═════ PROVIDED RECORDS
/-!
# Crux `ClusterCompleteness.OmegaLimitMultiKerr` (stmt-FinalStateConjecture-14664), line `Sketch` —
# ω-limits of the chart metric of a hole chart of a VACUUM development are vacuum

Structure lemmas (structure stub `ricAt_hole_omegaLimit_eq_zero`, lead gen 3) for the crux
`OmegaLimitMultiKerr`: step one of the IDENTIFICATION of the late-time ω-limits in the LaSalle
reading of the recur-disjunct — limits of the charted vacuum geometry are vacuum. Everything
analytic is landed; this file is the composition in the crux's hole-chart setting. Notation: `Ψ` is a
hole chart on the boosted Kerr background `B = boostedKerrBackground Λ c M a`, `Ψ^* 𝐠` its chart
metric (`Spacetime.chartMetricExtend`), `Ψ^* 𝐠 − g_{M,a}` its deviation (`Spacetime.deviationExtend`),
`e = Λ∂₀` the Killing translation (`x ↦ x + s • e` preserves the exterior and `g_{M,a}`:
`add_smul_mem_boostedKerrBackground_domain`, `KerrSchildChart.boostedKerrBilin_add_smul`), and `g`
an ω-limit of the deviation translates.

* `chartMetricExtend_translate_sub_eq`, `supCkENorm_chartMetricExtend_translate_sub_eq` — the
  dictionary between the translates of the CHART METRIC and of the DEVIATION: on the exterior
  `(Ψ^* 𝐠)(x + s e) − (g(x) + g_{M,a}(x)) = (Ψ^* 𝐠 − g_{M,a})(x + s e) − g(x)` (stationarity of
  `g_{M,a}`), hence the two have the same `Cᵏ` sup norms over subsets of the exterior (germ
  invariance, `supCkENorm_congr`): `Cᵏ_loc` convergence of the deviation translates to `g` IS
  `Cᵏ_loc` convergence of the chart-metric translates to `g + g_{M,a}`;
* `isMetricOn_chartMetricExtend_translate` — a translate `y ↦ (Ψ^* 𝐠)(y + t e)` is a field of
  metric components (`MetricCoord.IsMetricOn`) on an open `V` of the exterior as soon as `Ψ` is an
  immersion at every point of `V + t e` (`KerrSchildChart.isMetricOn_chartMetric`,
  `isInvertible_chartMetric_of_injective`, `isMetricOn_comp_add_right`);
* `ricAt_add_boostedKerrBilin_eq_zero_of_tendsto` — the general composite along any nontrivial
  filter: if the deviation translates `(Ψ^* 𝐠 − g_{M,a})(· + sᵢ e)` of a smooth hole chart of a
  VACUUM Cauchy development converge to `g` in `supCkENorm K k`, `k ≥ 2`, `K ⊆ V`, the translates
  `V + sᵢ e` eventually consist of immersion points of `Ψ`, and `g + g_{M,a}` is a field of metric
  components on `V`, then `Ric[g + g_{M,a}] = 0` on `K`: the chart-metric translates are
  coordinate-Ricci-flat at immersion points (`ricAt_chartMetricExtend_translate_eq_zero`, i.e.
  `Ric(Ψ^* 𝐠) = Ψ^* Ric(𝐠) = 0`), they converge to `g + g_{M,a}` by the dictionary, and
  Ricci-flatness passes to `supCkENorm`-`C²` limits (`ricAt_eq_zero_of_tendsto_supCkENorm`);
* `ricAt_hole_omegaLimit_eq_zero` (MAIN, registered closed form) — **an ω-limit `g` of the
  deviation of an IMMERSED hole chart of a vacuum development defines a Ricci-flat chart metric
  `g + g_{M,a,Λ,c}` wherever that sum is a metric**: the convergence hypothesis is verbatim the
  output of `exists_omegaLimit_hole_translate` (`Cᵏ` convergence on every compact subset of the
  exterior along the chart times `T n`), used on the singletons `{x}`;
* `ricAt_hole_omegaLimit_eq_zero_of_late` — the same with the immersion hypothesis only on a LATE
  CERTIFIED NEAR ZONE `{t* > τ₀, r ≤ R(t*)}`, `R → ∞` (the region on which the crux's anchor clause
  certifies the hole charts), provided `T n → +∞`: the translates by `T n • e` of the neighbourhood
  `V ∩ {t* > t*(x) − 1, r < r(x) + 1}` of `x` eventually lie in that zone
  (`KerrSchildChart.time_add_smul / radius_add_smul`).

Not done here (separate bricks): smoothness of the ω-limit (all-order extraction) and its
nondegeneracy (anchor inheritance), i.e. the hypothesis `MetricCoord.IsMetricOn (g + g_{M,a}) V`;
and the derivation of the immersion property of hole charts on the certified zone from the anchor
(for the flat chart this is `isLocalDiffeomorphAt_of_anchor`;
`ricAt_chartMetricExtend_eq_zero_of_isLocalDiffeomorphAt` records that local diffeomorphisms are
immersions). Everything is proved; Mathlib + `Literature` + landed `Theorems` files only, no
definitions.

## References
* P. Petersen, *Riemannian Geometry*, 2nd ed., GTM 171, Springer 2006, Ch. 10, §3.2 (curvature
  under `C²` convergence of metrics). [Petersen2006]
* B. O'Neill, *Semi-Riemannian geometry*, Academic Press 1983, Ch. 3, Prop. 3.59 and Lemma 3.52.
  [ONeill1983]
* J. K. Hale, *Ordinary differential equations*, 2nd ed., Krieger 1980, Ch. I, §8 (ω-limit sets).
  [Hale1980]
-/

-- every `Summit.FinalStateConjecture.FinalStateConjecture.…` name repeats the summit = sub-problem segment (D-0017 layout)
set_option linter.dupNamespace false
-- the normed-group instances on `E4 →L[ℝ] E4 →L[ℝ] ℝ` need one more level of pending instance
-- problems than the default (as in `CoordCurvature.lean`)
set_option maxSynthPendingDepth 3

noncomputable section

open scoped Manifold ContDiff Topology ENNReal
open Set Filter TopologicalSpace

namespace Summit.FinalStateConjecture.FinalStateConjecture.Theorems.ClusterCompleteness

open Literature.Geometry.Lorentzian

/-! ### Dictionary: translates of the chart metric versus translates of the deviation -/

section Dictionary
══════════
• YOUR OBJECTIVE: Where the data above reaches the line holding "filter: if the", begin printing, and stop after the line holding "local diffeomorphisms are". Each line must be reproduced exactly, with nothing else added.

• ANSWER BOX:
  filter: if the deviation translates `(Ψ^* 𝐠 − g_{M,a})(· + sᵢ e)` of a smooth hole chart of a
  VACUUM Cauchy development converge to `g` in `supCkENorm K k`, `k ≥ 2`, `K ⊆ V`, the translates
  `V + sᵢ e` eventually consist of immersion points of `Ψ`, and `g + g_{M,a}` is a field of metric
  components on `V`, then `Ric[g + g_{M,a}] = 0` on `K`: the chart-metric translates are
  coordinate-Ricci-flat at immersion points (`ricAt_chartMetricExtend_translate_eq_zero`, i.e.
  `Ric(Ψ^* 𝐠) = Ψ^* Ric(𝐠) = 0`), they converge to `g + g_{M,a}` by the dictionary, and
  Ricci-flatness passes to `supCkENorm`-`C²` limits (`ricAt_eq_zero_of_tendsto_supCkENorm`);
* `ricAt_hole_omegaLimit_eq_zero` (MAIN, registered closed form) — **an ω-limit `g` of the
  deviation of an IMMERSED hole chart of a vacuum development defines a Ricci-flat chart metric
  `g + g_{M,a,Λ,c}` wherever that sum is a metric**: the convergence hypothesis is verbatim the
  output of `exists_omegaLimit_hole_translate` (`Cᵏ` convergence on every compact subset of the
  exterior along the chart times `T n`), used on the singletons `{x}`;
* `ricAt_hole_omegaLimit_eq_zero_of_late` — the same with the immersion hypothesis only on a LATE
  CERTIFIED NEAR ZONE `{t* > τ₀, r ≤ R(t*)}`, `R → ∞` (the region on which the crux's anchor clause
  certifies the hole charts), provided `T n → +∞`: the translates by `T n • e` of the neighbourhood
  `V ∩ {t* > t*(x) − 1, r < r(x) + 1}` of `x` eventually lie in that zone
  (`KerrSchildChart.time_add_smul / radius_add_smul`).

Not done here (separate bricks): smoothness of the ω-limit (all-order extraction) and its
nondegeneracy (anchor inheritance), i.e. the hypothesis `MetricCoord.IsMetricOn (g + g_{M,a}) V`;
and the derivation of the immersion property of hole charts on the certified zone from the anchor
(for the flat chart this is `isLocalDiffeomorphAt_of_anchor`;
`ricAt_chartMetricExtend_eq_zero_of_isLocalDiffeomorphAt` records that local diffeomorphisms are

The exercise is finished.